In step 203, operational data from the APP is intercepted.
In step 204, the operational data is tampered with based on a predetermined tampering policy.
In step 205, the tampered operation data is sent to the industrial PaaS cloud platform.
In step 206, a detection result is generated according to the reaction of the industrial PaaS cloud platform to the operation data.
In step 207, it is determined whether the test is finished. If not, go to step 202; if so, go to step 208.
In step 208, a test report is generated based on the test results.
By the method, the operation data takeover of the application of the industrial PaaS cloud platform can be called through the agent industrial PaaS cloud platform calling interface, the data flow and the control flow of the APP are modeled, and the high-efficiency detection of the safety risk is realized; through the fuzzy test, the control instruction, the flow and the data are sent after being randomly tampered according to a certain rule and sequence, so that the unknown risk of the platform can be conveniently found, and the efficiency and the coverage rate of the safety detection are improved.

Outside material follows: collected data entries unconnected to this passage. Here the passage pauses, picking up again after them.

import Summits.QuantumFields.YangMills.Theorems.FluctuationComparisonRegPrIntLS2BetaChartReadSecondOrder
import HarnessLib

/-!
# S2β · AVG₂♭-ax_q route, step (5a) — THE TWO-BLOCK `ℓ¹` COUNT OF THE ORDER-2 ONE-STEP BRICK:
# `Σ_c ‖ψ_{U₀}(X)(c) − (Dψ_{U₀}(0) X)(c)‖ ≤ 4550400·2d·((d+2)L)²·Σ_b ‖X b‖²` for EVERY chart direction `X` (no radius condition)

Cell `ym3-torus` (YM ladder rung R3 = continuum `SU(2)` Yang–Mills on the three-torus at fixed lattice data — a RUNG: NOT d = 4, NOT infinite volume,
NOT a mass gap, NOT Clay).  Width seat «width 20» `ym3-torus-px20` (gen 23), FREE px helper on crux `stmt-QuantumFields-20520`
(`…Theses.UnitScaleTilt.FluctuationComparisonRegPrIntL`), LINE g18-1 S2β, pairing lane «CRIT-ax» ⟸ «MULT♭-ax» ⟸ ✓`multAx_of_letters` ⟸ {Thm-1 pair,
(RINV-curl)_q ✓p827199, AVG₂♭-ax_q}; AVG₂♭-ax_q's route (UV3-NODE §89.7) step (5) «the two counts», smooth-purse half, ONE STEP (px10 g24 «GO (b)» 15:50:23Z).
`--kind proof --supports stmt-QuantumFields-20520 --as helper`, count-neutral, DEFINITION-FREE (0 `def`, 0 `instance`, 0 `notation`, 0 `sorry`), default heartbeats.

WHY.  px13 g26's (β-3) ✓`…S2BetaChartReadSecondOrder` gives [Balaban1985Averaging] Prop. 3 (123) for the tree's chart-read one-step (0.4) EML average in SUP currency:
`‖↑(ψ_{U₀}(X) c) − ↑((Dψ_{U₀}(0) X) c)‖ ≤ 4550400·ℓ²·‖X‖²` for EVERY `X` (`SU(2)`, loop guard `α ≤ 1∕12`, `ℓ = (d+2)L`; `norm_chartRead_sub_fderiv_le_global_SU2`).  The letter
AVG₂♭-ax_q (✓p825995's `hM`) is stated in `ℓ¹` over COARSE bonds against `ℓ²`-type sums over FINE bonds (`N⁻¹·Σ_ℓ dist1² + N·Σ_p (1 − reTr)`), uniformly in the volume.
This file converts the brick into that currency at one step, by two facts about the tree's own lattice: the one-step average at `c` reads only the bonds issuing from
`B(c₋) ∪ B(c₊)` ((β-3) v1.3 §6, the LOCAL edition with no radius condition, over ✓`chartRead_apply_local` ∕ ✓`fderiv_chartRead_apply_local`), and every fine block is `c₋`
for `d` coarse bonds and `c₊` for `d` coarse bonds.

WHAT IS PROVED (sorry-free; standing range `j + 1 ≤ m + K` where locality is used).
* §1 `card_filter_src_or_tgt_le` — `#{c : PBond P (j+1) ∣ y = c₋ ∨ y = c₊} ≤ 2d`; ★`sum_sum_twoBlock_le` — for `g ≥ 0`:
  `Σ_c Σ_{b : blockOf b₋ ∈ {c₋, c₊}} g b ≤ 2d·Σ_b g b` (Fubini over the incidence, then the count).
* §2 `norm_truncate_le_sqrt_sum`, ★`norm_truncate_sq_le_sum` — for the sup norm of a finite product: `‖X·𝟙_S‖² ≤ Σ_{b ∈ S} ‖X b‖²`.
* §3 ★★★`sum_norm_chartRead_sub_fderiv_le_SU2` (over (β-3) v1.3 §6 ✓`norm_chartRead_sub_fderiv_le_local_SU2`, the LOCAL edition with NO radius condition:
  `≤ 4550400·ℓ²·‖X^{(c)}‖²`, `X^{(c)} := X·𝟙{blockOf b₋ ∈ {c₋, c₊}}` — px13 g26 «MINE §6» 16:10:59Z) — **`Σ_c ‖↑(ψ_{U₀}(X) c) − ↑((Dψ_{U₀}(0) X) c)‖ ≤ 4550400·ℓ²·(2d)·Σ_b ‖X b‖²`** for EVERY `X`: volume-free, no `L^k`,
  no smallness of `X` — the one-step smooth-purse count.

HONEST SCOPE.  Counting and the triangle inequality over a landed brick; the constant is (β-3)'s crude numeric times `2d` (the `1∕L` pair-weight gain of this seat's word census,
HOME `ym3-torus-px20/g23/compute/`, is GUIDANCE and NOT used); nothing of Bałaban's renormalisation analysis is asserted or proved beyond the printed (123) already in the tree;
the k-step assembly of AVG₂♭-ax_q (propagation of the one-step brackets through `DMq`, Q7 ✓p827759; the tower budget of the stage chords), AVG₂♭-ax_q itself, «MULT♭-ax»∕«CRIT-ax»,
(D-ax), GAP♯∘ (`stub_uniformFibreGapOrbit`; registry `Lines/semiclassical_s2beta.lean` UNTOUCHED), the five REGISTERED stubs, S2β, crux 20520, 19936, 19200 and `YM3TorusSU2`
are NOT proved; no summit statement is proved by a helper; rung R3 = SU(2) YM₃ on T³ at fixed lattice data — NOT d = 4, NOT infinite volume, NOT a mass gap, NOT Clay; the
Yang–Mills mass gap is NOT proved.  Axioms standard.

References: T. Bałaban, CMP **98** (1985) 17–51 [Balaban1985Averaging] (Prop. 3 (121)–(123) p.36, locality p.19); CMP **109** (1987) 249–301 [Balaban1987RG1] ((0.4) p.253).
-/

set_option autoImplicit false

noncomputable section

open scoped Matrix.Norms.L2Operator Topology
open Filter Set Function Metric

namespace Summit.QuantumFields.YangMills.Theorems.FluctuationComparisonRegPrIntLS2BetaSecondOrderTwoBlockCount

open Literature.MathematicalPhysics.QuantumFieldTheory.Balaban1983to89
open Literature.MathematicalPhysics.QuantumFieldTheory.Balaban1983to89.HaarExponentialChart
open Literature.MathematicalPhysics.QuantumFieldTheory.Balaban1983to89.HaarExponentialChart.IsChartRep
open Literature.MathematicalPhysics.QuantumFieldTheory.Balaban1983to89.BlockAveraging (avgFun loopHol)
open Literature.MathematicalPhysics.QuantumFieldTheory.Balaban1983to89.ExpMeanLog (expMeanLogSU)
open Literature.MathematicalPhysics.QuantumFieldTheory.Balaban1983to89.Node00
open Summit.QuantumFields.YangMills.BalabanUVNodes.N09ChartReadAveragingSmooth
open Summit.QuantumFields.YangMills.Theorems.FluctuationComparisonRegPrIntLS2BetaChartReadSecondOrder (norm_chartRead_sub_fderiv_le_local_SU2)

variable {P : Params} {j : ℕ}

/-! ## §1 The incidence count: every fine block is `c₋` for `d` coarse bonds and `c₊` for `d` coarse bonds -/

section Count

/-- **THE TWO-BLOCK INCIDENCE COUNT**: a coarse site `y` is the initial point of exactly the `d` bonds `⟨y, μ⟩` and the final point of exactly the `d` bonds `⟨y − e_μ, μ⟩`;
hence `#{c ∣ y = c₋ ∨ y = c₊} ≤ 2d`. [folklore] -/
theorem card_filter_src_or_tgt_le (y : Site P (j + 1)) :
    (Finset.univ.filter (fun c : PBond P (j + 1) => y = c.src ∨ y = c.tgt)).card ≤ 2 * P.d := by
  classical
  have hsub : Finset.univ.filter (fun c : PBond P (j + 1) => y = c.src ∨ y = c.tgt) ⊆
      Finset.univ.image (fun μ : Fin P.d => (⟨y, μ⟩ : PBond P (j + 1))) ∪
        Finset.univ.image (fun μ : Fin P.d => (⟨y.unshift μ, μ⟩ : PBond P (j + 1))) := by
    intro c hc
    rw [Finset.mem_filter] at hc
    rw [Finset.mem_union, Finset.mem_image, Finset.mem_image]
    obtain ⟨s, μ⟩ := c
    rcases hc.2 with h | h
    · exact Or.inl ⟨μ, Finset.mem_univ _, by rw [h]⟩
    · refine Or.inr ⟨μ, Finset.mem_univ _, ?_⟩
      have hs : y.unshift μ = s := by
        rw [h]; exact T4ReflectionCone.shift_unshift s μ
      rw [hs]
  calc (Finset.univ.filter (fun c : PBond P (j + 1) => y = c.src ∨ y = c.tgt)).card
      ≤ (Finset.univ.image (fun μ : Fin P.d => (⟨y, μ⟩ : PBond P (j + 1))) ∪
          Finset.univ.image (fun μ : Fin P.d => (⟨y.unshift μ, μ⟩ : PBond P (j + 1)))).card := Finset.card_le_card hsub
    _ ≤ (Finset.univ.image (fun μ : Fin P.d => (⟨y, μ⟩ : PBond P (j + 1)))).card +
          (Finset.univ.image (fun μ : Fin P.d => (⟨y.unshift μ, μ⟩ : PBond P (j + 1)))).card := Finset.card_union_le _ _
    _ ≤ P.d + P.d := add_le_add (Finset.card_image_le.trans (by simp)) (Finset.card_image_le.trans (by simp))
    _ = 2 * P.d := by ring

/-- ★ **FUBINI + THE COUNT**: for a non-negative function `g` on fine bonds, summing `g` over the two blocks of every coarse bond counts each fine bond at most `2d` times:
`Σ_c Σ_{b : blockOf b₋ ∈ {c₋, c₊}} g b ≤ 2d·Σ_b g b`. [folklore] -/
theorem sum_sum_twoBlock_le (g : PBond P j → ℝ) (hg : ∀ b, 0 ≤ g b) :
    ∑ c : PBond P (j + 1), ∑ b ∈ Finset.univ.filter (fun b : PBond P j => blockOf b.src = c.src ∨ blockOf b.src = c.tgt), g b ≤
      2 * (P.d : ℝ) * ∑ b : PBond P j, g b := by
  classical
  -- write the inner sum as a sum over all fine bonds with an indicator, then swap
  have hswap : ∑ c : PBond P (j + 1), ∑ b ∈ Finset.univ.filter (fun b : PBond P j => blockOf b.src = c.src ∨ blockOf b.src = c.tgt), g b =
      ∑ b : PBond P j, g b * ((Finset.univ.filter (fun c : PBond P (j + 1) => blockOf b.src = c.src ∨ blockOf b.src = c.tgt)).card : ℝ) := by
    simp_rw [Finset.sum_filter]
    rw [Finset.sum_comm]
    refine Finset.sum_congr rfl fun b _ => ?_
    rw [← Finset.sum_filter, Finset.sum_const, nsmul_eq_mul, mul_comm]
  rw [hswap, Finset.mul_sum]
  refine Finset.sum_le_sum fun b _ => ?_
  have hc : ((Finset.univ.filter (fun c : PBond P (j + 1) => blockOf b.src = c.src ∨ blockOf b.src = c.tgt)).card : ℝ) ≤ 2 * (P.d : ℝ) := by
    exact_mod_cast card_filter_src_or_tgt_le (blockOf b.src)
  calc g b * ((Finset.univ.filter (fun c : PBond P (j + 1) => blockOf b.src = c.src ∨ blockOf b.src = c.tgt)).card : ℝ)
      ≤ g b * (2 * (P.d : ℝ)) := mul_le_mul_of_nonneg_left hc (hg b)
    _ = 2 * (P.d : ℝ) * g b := by ring

end Count

/-! ## §2 The sup norm of a truncated field against the `ℓ²` sum over the kept bonds -/

section Truncate

variable {E : Type*} [NormedAddCommGroup E]

/-- `‖X·𝟙_S‖ ≤ √(Σ_{b ∈ S} ‖X b‖²)` for the sup norm of a finite product (each kept component is one term of the sum). [folklore] -/
theorem norm_truncate_le_sqrt_sum (X : PBond P j → E) (S : PBond P j → Prop) [DecidablePred S] :
    ‖(fun b : PBond P j => if S b then X b else 0)‖ ≤ √(∑ b ∈ Finset.univ.filter S, ‖X b‖ ^ 2) := by
  classical
  refine (pi_norm_le_iff_of_nonneg (Real.sqrt_nonneg _)).2 fun b => ?_
  by_cases hb : S b
  · simp only [hb, if_true]
    rw [← Real.sqrt_sq (norm_nonneg (X b))]
    refine Real.sqrt_le_sqrt ?_
    have hmem : b ∈ Finset.univ.filter S := by rw [Finset.mem_filter]; exact ⟨Finset.mem_univ _, hb⟩
    exact Finset.single_le_sum (f := fun b => ‖X b‖ ^ 2) (fun b _ => sq_nonneg _) hmem
  · simp only [hb, if_false, norm_zero]
    exact Real.sqrt_nonneg _

/-- ★ `‖X·𝟙_S‖² ≤ Σ_{b ∈ S} ‖X b‖²`. [folklore] -/
theorem norm_truncate_sq_le_sum (X : PBond P j → E) (S : PBond P j → Prop) [DecidablePred S] :
    ‖(fun b : PBond P j => if S b then X b else 0)‖ ^ 2 ≤ ∑ b ∈ Finset.univ.filter S, ‖X b‖ ^ 2 := by
  have h := norm_truncate_le_sqrt_sum X S
  have h0 : 0 ≤ ∑ b ∈ Finset.univ.filter S, ‖X b‖ ^ 2 := Finset.sum_nonneg fun _ _ => sq_nonneg _
  calc ‖(fun b : PBond P j => if S b then X b else 0)‖ ^ 2 ≤ (√(∑ b ∈ Finset.univ.filter S, ‖X b‖ ^ 2)) ^ 2 :=
        pow_le_pow_left₀ (norm_nonneg _) h 2
    _ = ∑ b ∈ Finset.univ.filter S, ‖X b‖ ^ 2 := Real.sq_sqrt h0

end Truncate

/-! ## §3 The `ℓ¹` sum over coarse bonds -/

section SU2

/-- ★★★ **THE TWO-BLOCK `ℓ¹` COUNT OF THE ORDER-2 BRICK** (`SU(2)`, loop guard `α ≤ 1∕12`, `j + 1 ≤ m + K`): for EVERY chart direction `X`,
`Σ_c ‖↑(ψ_{U₀}(X) c) − ↑((Dψ_{U₀}(0) X) c)‖ ≤ 4550400·((d+2)L)²·(2d)·Σ_b ‖X b‖²` — `ℓ¹` over coarse bonds against `ℓ²` over fine bonds, no volume factor, no smallness of `X`.
[cite: Balaban1985Averaging, Prop. 3 (123) p.36] -/
theorem sum_norm_chartRead_sub_fderiv_le_SU2 (hj : j + 1 ≤ P.m + P.K) (U₀ : GaugeField P j (SU 2)) {α : ℝ}
    (hα : ∀ c i, dist1 (loopHol U₀ c i) ≤ α) (hα12 : α ≤ 1 / 12)
    (X : PBond P j → (specialUnitaryLogChart (Fin 2)).lie) :
    ∑ c : PBond P (j + 1), ‖(((isChartRep_specialUnitaryGroup (n := Fin 2)).logChart (avgFun (expMeanLogSU (n := Fin 2)) (fun b => (isChartRep_specialUnitaryGroup (n := Fin 2)).expChart (X b) * U₀ b) c * (avgFun (expMeanLogSU (n := Fin 2)) U₀ c)⁻¹) : (specialUnitaryLogChart (Fin 2)).lie) : Matrix (Fin 2) (Fin 2) ℂ) - ((fderiv ℝ (fun (A : PBond P j → (specialUnitaryLogChart (Fin 2)).lie) (c : PBond P (j + 1)) => (isChartRep_specialUnitaryGroup (n := Fin 2)).logChart (avgFun (expMeanLogSU (n := Fin 2)) (fun b => (isChartRep_specialUnitaryGroup (n := Fin 2)).expChart (A b) * U₀ b) c * (avgFun (expMeanLogSU (n := Fin 2)) U₀ c)⁻¹)) 0 X c : (specialUnitaryLogChart (Fin 2)).lie) : Matrix (Fin 2) (Fin 2) ℂ)‖ ≤
      4550400 * (((P.d + 2) * P.L : ℕ) : ℝ) ^ 2 * (2 * (P.d : ℝ)) * ∑ b : PBond P j, ‖X b‖ ^ 2 := by
  classical
  have hC : 0 ≤ 4550400 * (((P.d + 2) * P.L : ℕ) : ℝ) ^ 2 := by positivity
  calc _ ≤ ∑ c : PBond P (j + 1), 4550400 * (((P.d + 2) * P.L : ℕ) : ℝ) ^ 2 *
            ∑ b ∈ Finset.univ.filter (fun b : PBond P j => blockOf b.src = c.src ∨ blockOf b.src = c.tgt), ‖X b‖ ^ 2 :=
        Finset.sum_le_sum fun c _ => (norm_chartRead_sub_fderiv_le_local_SU2 hj U₀ hα hα12 X c).trans
          (mul_le_mul_of_nonneg_left (norm_truncate_sq_le_sum X (fun b : PBond P j => blockOf b.src = c.src ∨ blockOf b.src = c.tgt)) hC)
    _ = 4550400 * (((P.d + 2) * P.L : ℕ) : ℝ) ^ 2 *
          ∑ c : PBond P (j + 1), ∑ b ∈ Finset.univ.filter (fun b : PBond P j => blockOf b.src = c.src ∨ blockOf b.src = c.tgt), ‖X b‖ ^ 2 := by
        rw [Finset.mul_sum]
    _ ≤ 4550400 * (((P.d + 2) * P.L : ℕ) : ℝ) ^ 2 * (2 * (P.d : ℝ) * ∑ b : PBond P j, ‖X b‖ ^ 2) :=
        mul_le_mul_of_nonneg_left (sum_sum_twoBlock_le (fun b => ‖X b‖ ^ 2) fun b => sq_nonneg _) hC
    _ = 4550400 * (((P.d + 2) * P.L : ℕ) : ℝ) ^ 2 * (2 * (P.d : ℝ)) * ∑ b : PBond P j, ‖X b‖ ^ 2 := by ring

end SU2

end Summit.QuantumFields.YangMills.Theorems.FluctuationComparisonRegPrIntLS2BetaSecondOrderTwoBlockCount

end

A schematic diagram of some embodiments of an industrial PaaS cloud platform based security testing apparatus 300 of the present disclosure is shown in fig. 3.
The interface agent module 301 can intercept operation data from an APP when a user operates an industrial platform and a PaaS cloud platform using the APP. In some embodiments, the operations performed by the user may be specified according to the content to be tested; in other embodiments, the user may be enabled to operate according to normal usage, thereby making the testing process more consistent with normal applications.
The data modification module 302 is capable of tampering with the operational data based on a predetermined tampering policy. In some embodiments, the predetermined tampering policy may include performing one or more of an addition, a modification, a deletion, or a lookup of one or more fields. In some embodiments, a plurality of detection levels can be set for different fields and different tampering operations, and a tampering policy of a corresponding part in each level includes which tampering operations are performed on which fields, so that directional testing is facilitated, and testing efficiency is improved.
The interface agent module 301 can send the tampered operation data to the industrial PaaS cloud platform. In some embodiments, the tampered operation data is sent to the industrial PaaS cloud platform through an interface where the APP interacts with the industrial PaaS cloud platform.
The result generation module 303 can generate a detection result according to a reaction of the industrial PaaS cloud platform to the operation data. The industrial PaaS cloud platform has certain tolerance to the tampered operation data, and if automatic error correction is possible, abnormity cannot occur; errors may also be found to occur, thereby reporting errors; there is also the possibility of entering the wrong logic, causing a malfunction such as a crash.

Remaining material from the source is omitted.